▸ **REQUIRED WORK**
Nothing but the lines below between the line holding "(∀ k, 0 < a k) → Tendsto" and the line holding "w y ≤ C * (1 + ‖y‖)", inclusive, should appear in the answer, each set down exactly.

Items from a dataset
:::
import Summits.QuantumFields.YangMills.Theorems.MirrorModularBoostsCurvatureBoostCovarianceDominatedTieLimit

/-!
# Truncated tie limit: tempered lattice densities converging on separated tensors converge on `⁰𝒮` — stub `stub_truncatedTieLimit`

Line `Sketch` (markov-shielding) of crux `IsotropyFromPowerCounting.TemperedCurvatureMoments`
(stmt-QuantumFields-17721), Stub A2 of the registered skeleton
`Cruxes/TemperedCurvatureMoments/Lines/Sketch.lean` (model-blind analysis of the mesoscopic reduction).

Statement (`stub_truncatedTieLimit`, registered signature verbatim).  On `X = (ℝ⁴)ⁿ` (`n > 0`) suppose
the SEPARATED DENSITY: every `F ∈ ⁰𝒮(X)` (`IsOffDiagonal`) lies in the closure of the `ℂ`-span of the
real product tensors `P = ⊗ᵢ fᵢ` with compactly supported, pairwise separated factors.  Let `T` be a
continuous linear functional on `𝓢(X, ℂ)`, `a_k → 0⁺` lattice spacings and `L_k` half-sides with
`a_k L_k → ∞`, and `D_k : (ℤ⁴)ⁿ → ℝ` lattice densities tempered at the injective multi-sites of the box
for `k ≥ k₀`: `|D_k x| ≤ C (1 + ‖a_k x‖)^N (1 + Σ_i Σ_{j ≠ i} ‖a_k xᵢ - a_k xⱼ‖⁻¹)^N`.  If the lattice
functionals `Λ_k G = (a_k⁴)ⁿ Σ_{x ∈ boxⁿ} G(a_k x) D_k x` converge to `T P` on every separated compactly
supported real product tensor `P`, then `Λ_k F → T F` for every `F ∈ ⁰𝒮`.

Proof (steps 1–3 of the landed `stub_dominatedTieLimit`, with the weight
`w y = C (1 + ‖y‖)^N (1 + Σ_i Σ_{j ≠ i} ‖yᵢ - yⱼ‖⁻¹)^N` and the smaller generator set).
1. *Majorant*: for `G ∈ ⁰𝒮`, `‖G y‖ w y ≤ K₀ q(G) (1 + ‖y‖)^{-8n}` (`DominatedTieLimit.norm_mul_weight_le`,
   flat decay against the pair weight), `q` a finite sup of Schwartz seminorms.
2. *Equicontinuity on `⁰𝒮`*: `G` vanishes at the non-injective scaled multi-sites, so
   `‖Λ_k G‖ ≤ (a_k⁴)ⁿ Σ_x ‖G(a_k x)‖ w(a_k x)` (`DominatedTieLimit.norm_latticeSum_le`), which is
   `≤ K₀ 4^{4n} q(G)` for `k ≥ k₀` and `a_k ≤ 1` by the mesh-uniform bound
   `DominatedTieLimit.latticeSum_majorant_le`.
3. *Density + linearity*: every separated tensor is off-diagonal (its support misses the coincidence
   locus: `IsTensorOf.tsupport_subset`, `IsOffDiagonal.of_tsupport_subset`), hence so is its span; the
   `Λ_k` (finite combinations of evaluations, as continuous linear functionals) converge on the span by
   linearity, and the `ε/3` argument `DominatedTieLimit.tendsto_of_mem_closure_span` with the
   equicontinuity bound gives `Λ_k F → T F` on the closure within `⁰𝒮`, i.e. on all of `⁰𝒮` by the
   separated density.

References: K. Osterwalder, R. Schrader, Comm. Math. Phys. 31 (1973) §2 and 42 (1975) §2 (`⁰𝒮`,
temperedness estimates for lattice approximants); J. Glimm, A. Jaffe, Quantum Physics (1987) §9.5–9.6
(lattice approximation). [folklore]
-/

noncomputable section

namespace Summit.QuantumFields.YangMills.Theorems.TemperedCurvatureMoments.Sketch

open scoped BigOperators SchwartzMap Topology
open MeasureTheory Filter
open Literature.MathematicalPhysics.QuantumLattice Literature.MathematicalPhysics.AQFT
open Literature.Probability.LatticeModels (box mem_box Site)
open Summit.QuantumFields.YangMills.Theorems.NPointIsotropy.Negative (E4)
open Summit.QuantumFields.YangMills.Theorems.NPointIsotropy.ComplexRotationBandlimit
open Summit.QuantumFields.YangMills.Theorems.CurvatureBoostCovariance.BoostsInheritMirrors

/-- **Separated real product tensors are off-diagonal.** If `P = ⊗ᵢ fᵢ` with pairwise `r`-separated
supports (`r > 0`), then `tsupport P` misses the coincidence locus, so `P ∈ ⁰𝒮`. [folklore] -/
theorem isOffDiagonal_of_isTensorOf_separated {n : ℕ} {P : 𝓢((Fin n → E4), ℂ)}
    {f : Fin n → 𝓢(E4, ℝ)} (hP : IsTensorOf P (fun i => ofRealTest (f i))) {r : ℝ} (hr : 0 < r)
    (hsep : ∀ i j, i ≠ j → ∀ y ∈ tsupport (f i : E4 → ℝ), ∀ z ∈ tsupport (f j : E4 → ℝ),
      r ≤ ‖y - z‖) :
    IsOffDiagonal P := by
  refine IsOffDiagonal.of_tsupport_subset fun x hx hxA => ?_
  obtain ⟨i, j, hij, hxij⟩ := hxA
  have hsub : ∀ i, tsupport (ofRealTest (f i) : E4 → ℂ) ⊆ tsupport (f i : E4 → ℝ) := fun i =>
    tsupport_comp_subset (g := fun t : ℝ => (t : ℂ)) Complex.ofReal_zero _
  have hi : x i ∈ tsupport (f i : E4 → ℝ) := hsub i (hP.tsupport_subset hx i)
  have hj : x j ∈ tsupport (f j : E4 → ℝ) := hsub j (hP.tsupport_subset hx j)
  have h := hsep i j hij (x i) hi (x j) hj
  rw [hxij, sub_self, norm_zero] at h
  exact absurd h (not_le.2 hr)

/-- **Stub A2 — THE TRUNCATED TIE LIMIT (model-blind analysis; registered signature of the skeleton
`Cruxes/TemperedCurvatureMoments/Lines/Sketch.lean`, verbatim).**  Given the separated density (as a
hypothesis), lattice densities `D_k` tempered at injective multi-sites of the box for `k ≥ k₀` whose
Riemann sums `(a_k⁴)ⁿ Σₓ (∏ᵢ fᵢ(a_k xᵢ)) D_k x` converge to `T P` on every separated compactly supported
real product tensor `P = ⊗ᵢ fᵢ` have Riemann sums `(a_k⁴)ⁿ Σₓ F(a_k x) D_k x → T F` for every `F ∈ ⁰𝒮`:
equicontinuity on `⁰𝒮` from temperedness (`norm_latticeSum_le`, `norm_mul_weight_le`,
`latticeSum_majorant_le`) and `tendsto_of_mem_closure_span`. [folklore] -/
theorem stub_truncatedTieLimit :
    ∀ (n : ℕ), 0 < n →
      (∀ F : SchwartzMap (Fin n → E4) ℂ, IsOffDiagonal F →
        F ∈ closure (Submodule.span ℂ {P : SchwartzMap (Fin n → E4) ℂ |
          ∃ f : Fin n → SchwartzMap E4 ℝ, IsTensorOf P (fun i => ofRealTest (f i)) ∧
            ∃ r R : ℝ, 0 < r ∧ (∀ i, tsupport (f i : E4 → ℝ) ⊆ Metric.closedBall (0 : E4) R) ∧
              ∀ i j, i ≠ j → ∀ y ∈ tsupport (f i : E4 → ℝ), ∀ z ∈ tsupport (f j : E4 → ℝ),
                r ≤ ‖y - z‖} : Set (SchwartzMap (Fin n → E4) ℂ))) →
      ∀ (T : SchwartzMap (Fin n → E4) ℂ →L[ℂ] ℂ) (a : ℕ → ℝ) (L : ℕ → ℕ)
        (D : ℕ → (Fin n → Site 4) → ℝ) (C : ℝ) (N k₀ : ℕ),
        (∀ k, 0 < a k) → Tendsto a atTop (𝓝 0) → Tendsto (fun k => a k * L k) atTop atTop →
        (∀ k, k₀ ≤ k → ∀ x : Fin n → Site 4, (∀ i, x i ∈ box 4 (L k)) → Function.Injective x →
          |D k x| ≤ C * (1 + ‖fun i => a k • siteToE (x i)‖) ^ N *
            (1 + ∑ i, ∑ j ∈ Finset.univ.erase i, ‖a k • siteToE (x i) - a k • siteToE (x j)‖⁻¹) ^ N) →
        (∀ (f : Fin n → SchwartzMap E4 ℝ) (P : SchwartzMap (Fin n → E4) ℂ),
          IsTensorOf P (fun i => ofRealTest (f i)) →
          (∃ r R : ℝ, 0 < r ∧ (∀ i, tsupport (f i : E4 → ℝ) ⊆ Metric.closedBall (0 : E4) R) ∧
            ∀ i j, i ≠ j → ∀ y ∈ tsupport (f i : E4 → ℝ), ∀ z ∈ tsupport (f j : E4 → ℝ), r ≤ ‖y - z‖) →
          Tendsto (fun k => (((a k ^ 4) ^ n *
            ∑ x ∈ Fintype.piFinset (fun _ : Fin n => box 4 (L k)),
              (∏ i, f i (a k • siteToE (x i))) * D k x : ℝ) : ℂ)) atTop (𝓝 (T P))) →
        ∀ F : SchwartzMap (Fin n → E4) ℂ, IsOffDiagonal F →
          Tendsto (fun k => (((a k ^ 4) ^ n : ℝ) : ℂ) *
            ∑ x ∈ Fintype.piFinset (fun _ : Fin n => box 4 (L k)),
              F (fun i => a k • siteToE (x i)) * (D k x : ℂ)) atTop (𝓝 (T F)) := by
  intro n hn hdense T a L D C N k₀ ha ha0 _haL hD htie F hF
  have _ := hn
  -- the decay exponent `M = 8n > 4n = dim` and the constants
  set M : ℕ := 8 * n
  set q : Seminorm ℂ 𝓢((Fin n → E4), ℂ) :=
    (Finset.Iic (N + M, N + 1)).sup (schwartzSeminormFamily ℂ (Fin n → E4) ℂ)
  set K₀ : ℝ := |C| * 4 ^ (N + M) * (1 + (n : ℝ) ^ 2) ^ N
  -- the tempered pair weight, literally the right-hand side of the temperedness hypothesis
  set w : (Fin n → E4) → ℝ := fun y =>
    C * (1 + ‖y‖) ^ N * (1 + ∑ i, ∑ j ∈ Finset.univ.erase i, ‖y i - y j‖⁻¹) ^ N with hw
  have hwC : ∀ y ∉ coincidenceLocus n E4,
      w y ≤ C * (1 + ‖y‖) ^ N * (1 + ∑ i, ∑ j ∈ Finset.univ.erase i, ‖y i - y j‖⁻¹) ^ N :=
    fun y _ => le_rfl
  have hDw : ∀ k, k₀ ≤ k → ∀ x : Fin n → Site 4, (∀ i, x i ∈ box 4 (L k)) → Function.Injective x →
      |D k x| ≤ w (fun i => a k • siteToE (x i)) := fun k hk x hx hinj => hD k hk x hx hinj
  -- (1) pointwise majorant `‖G y‖ w y ≤ K₀ q(G) (1 + ‖y‖)^{-M}` for `G ∈ ⁰𝒮`
  have hB : ∀ G : 𝓢((Fin n → E4), ℂ), IsOffDiagonal G → ∀ y,
      ‖G y‖ * w y ≤ K₀ * q G * ((1 + ‖y‖) ^ M)⁻¹ := fun G hG y =>
    DominatedTieLimit.norm_mul_weight_le hG hwC M y
  -- the lattice functionals `Λ_k G = (a_k⁴)ⁿ Σ_{x ∈ boxⁿ} G(a_k x) D_k x`
  set ev : (Fin n → E4) → 𝓢((Fin n → E4), ℂ) →L[ℂ] ℂ := fun y =>
    (BoundedContinuousFunction.evalCLM ℂ y).comp
      (SchwartzMap.toBoundedContinuousFunctionCLM ℂ (Fin n → E4) ℂ) with hev
  set Λ : ℕ → 𝓢((Fin n → E4), ℂ) →L[ℂ] ℂ := fun k =>
    (((a k ^ 4) ^ n : ℝ) : ℂ) • ∑ x ∈ Fintype.piFinset (fun _ : Fin n => box 4 (L k)),
      (D k x : ℂ) • ev (fun i => a k • siteToE (x i)) with hΛ
  have hΛapply : ∀ k G, Λ k G = (((a k ^ 4) ^ n : ℝ) : ℂ) *
      ∑ x ∈ Fintype.piFinset (fun _ : Fin n => box 4 (L k)),
        G (fun i => a k • siteToE (x i)) * (D k x : ℂ) := by
    intro k G
    simp only [hΛ, hev, smul_apply, FunLike.coe_sum, Finset.sum_apply,
      ContinuousLinearMap.comp_apply, BoundedContinuousFunction.evalCLM_apply, smul_eq_mul]
    congr 1
    exact Finset.sum_congr rfl fun x _ => mul_comm _ _
  -- (2) `‖Λ_k G‖ ≤ (a_k⁴)ⁿ Σ ‖G(a_k x)‖ w(a_k x)` for `k ≥ k₀`
  have hΛle : ∀ G : 𝓢((Fin n → E4), ℂ), IsOffDiagonal G → ∀ k, k₀ ≤ k →
      ‖Λ k G‖ ≤ (a k ^ 4) ^ n * ∑ x ∈ Fintype.piFinset (fun _ : Fin n => box 4 (L k)),
        ‖G (fun i => a k • siteToE (x i))‖ * w (fun i => a k • siteToE (x i)) := by
    intro G hG k hk
    have hak : 0 ≤ (a k ^ 4) ^ n := by have := ha k; positivity
    rw [hΛapply, norm_mul, Complex.norm_real, Real.norm_of_nonneg hak]
    exact mul_le_mul_of_nonneg_left
      (DominatedTieLimit.norm_latticeSum_le G hG (a k) (L k) (D k) w (hDw k hk)) hak
  -- equicontinuity on `⁰𝒮`: `‖Λ_k G‖ ≤ K₀ 4^{4n} q(G)` eventually
  have hequi : ∀ G : 𝓢((Fin n → E4), ℂ), IsOffDiagonal G → ∀ᶠ k in atTop,
      ‖Λ k G‖ ≤ K₀ * 4 ^ (4 * n) * q G := by
    intro G hG
    filter_upwards [eventually_ge_atTop k₀, ha0.eventually (eventually_le_nhds zero_lt_one)]
      with k hk hk1
    refine (hΛle G hG k hk).trans ?_
    have h := DominatedTieLimit.latticeSum_majorant_le (ha k) hk1 (L k) (K := K₀ * q G)
      (by positivity) (fun y => ‖G y‖ * w y) (hB G hG)
    exact h.trans_eq (by ring)
  -- (3) the generators: separated compactly supported real product tensors, on which `Λ_k → T`
  set gens : Set 𝓢((Fin n → E4), ℂ) := {P : SchwartzMap (Fin n → E4) ℂ |
    ∃ f : Fin n → SchwartzMap E4 ℝ, IsTensorOf P (fun i => ofRealTest (f i)) ∧
      ∃ r R : ℝ, 0 < r ∧ (∀ i, tsupport (f i : E4 → ℝ) ⊆ Metric.closedBall (0 : E4) R) ∧
        ∀ i j, i ≠ j → ∀ y ∈ tsupport (f i : E4 → ℝ), ∀ z ∈ tsupport (f j : E4 → ℝ),
          r ≤ ‖y - z‖} with hgens
  have hgen : ∀ G ∈ gens, Tendsto (fun k => Λ k G) atTop (𝓝 (T G)) := by
    rintro G ⟨f, hP, hsep⟩
    refine (htie f G hP hsep).congr fun k => ?_
    rw [hΛapply]
    push_cast
    refine congrArg _ (Finset.sum_congr rfl fun x _ => ?_)
    rw [hP]
    simp only [ofRealTest_apply]
  have hspanP : ∀ G ∈ Submodule.span ℂ gens, IsOffDiagonal G := by
    intro G hG
    induction hG using Submodule.span_induction with
    | mem G hG =>
      obtain ⟨f, hP, r, R, hr, -, hsep⟩ := hG
      exact isOffDiagonal_of_isTensorOf_separated hP hr hsep
    | zero => exact isOffDiagonal_zero
    | add G H _ _ hG hH => exact hG.add hH
    | smul c G _ hG => exact hG.smul c
  have hPsub : ∀ G H : 𝓢((Fin n → E4), ℂ), IsOffDiagonal G → IsOffDiagonal H →
      IsOffDiagonal (G - H) := by
    intro G H hG hH
    have h := hG.add (hH.smul (-1))
    rwa [neg_one_smul, ← sub_eq_add_neg] at h
  have hFmem : F ∈ closure (Submodule.span ℂ gens : Set 𝓢((Fin n → E4), ℂ)) := hdense F hF
  -- `Λ_k F → T F`
  have hconv : Tendsto (fun k => Λ k F) atTop (𝓝 (T F)) :=
    DominatedTieLimit.tendsto_of_mem_closure_span T Λ IsOffDiagonal hPsub (N + M, N + 1)
      (by positivity : (0 : ℝ) ≤ K₀ * 4 ^ (4 * n)) hequi gens hspanP hgen hF hFmem
  simpa only [hΛapply] using hconv

end Summit.QuantumFields.YangMills.Theorems.TemperedCurvatureMoments.Sketch

end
:::
▸ **ANSWER TO THIS TASK**
        (∀ k, 0 < a k) → Tendsto a atTop (𝓝 0) → Tendsto (fun k => a k * L k) atTop atTop →
        (∀ k, k₀ ≤ k → ∀ x : Fin n → Site 4, (∀ i, x i ∈ box 4 (L k)) → Function.Injective x →
          |D k x| ≤ C * (1 + ‖fun i => a k • siteToE (x i)‖) ^ N *
            (1 + ∑ i, ∑ j ∈ Finset.univ.erase i, ‖a k • siteToE (x i) - a k • siteToE (x j)‖⁻¹) ^ N) →
        (∀ (f : Fin n → SchwartzMap E4 ℝ) (P : SchwartzMap (Fin n → E4) ℂ),
          IsTensorOf P (fun i => ofRealTest (f i)) →
          (∃ r R : ℝ, 0 < r ∧ (∀ i, tsupport (f i : E4 → ℝ) ⊆ Metric.closedBall (0 : E4) R) ∧
            ∀ i j, i ≠ j → ∀ y ∈ tsupport (f i : E4 → ℝ), ∀ z ∈ tsupport (f j : E4 → ℝ), r ≤ ‖y - z‖) →
          Tendsto (fun k => (((a k ^ 4) ^ n *
            ∑ x ∈ Fintype.piFinset (fun _ : Fin n => box 4 (L k)),
              (∏ i, f i (a k • siteToE (x i))) * D k x : ℝ) : ℂ)) atTop (𝓝 (T P))) →
        ∀ F : SchwartzMap (Fin n → E4) ℂ, IsOffDiagonal F →
          Tendsto (fun k => (((a k ^ 4) ^ n : ℝ) : ℂ) *
            ∑ x ∈ Fintype.piFinset (fun _ : Fin n => box 4 (L k)),
              F (fun i => a k • siteToE (x i)) * (D k x : ℂ)) atTop (𝓝 (T F)) := by
  intro n hn hdense T a L D C N k₀ ha ha0 _haL hD htie F hF
  have _ := hn
  -- the decay exponent `M = 8n > 4n = dim` and the constants
  set M : ℕ := 8 * n
  set q : Seminorm ℂ 𝓢((Fin n → E4), ℂ) :=
    (Finset.Iic (N + M, N + 1)).sup (schwartzSeminormFamily ℂ (Fin n → E4) ℂ)
  set K₀ : ℝ := |C| * 4 ^ (N + M) * (1 + (n : ℝ) ^ 2) ^ N
  -- the tempered pair weight, literally the right-hand side of the temperedness hypothesis
  set w : (Fin n → E4) → ℝ := fun y =>
    C * (1 + ‖y‖) ^ N * (1 + ∑ i, ∑ j ∈ Finset.univ.erase i, ‖y i - y j‖⁻¹) ^ N with hw
  have hwC : ∀ y ∉ coincidenceLocus n E4,
      w y ≤ C * (1 + ‖y‖) ^ N * (1 + ∑ i, ∑ j ∈ Finset.univ.erase i, ‖y i - y j‖⁻¹) ^ N :=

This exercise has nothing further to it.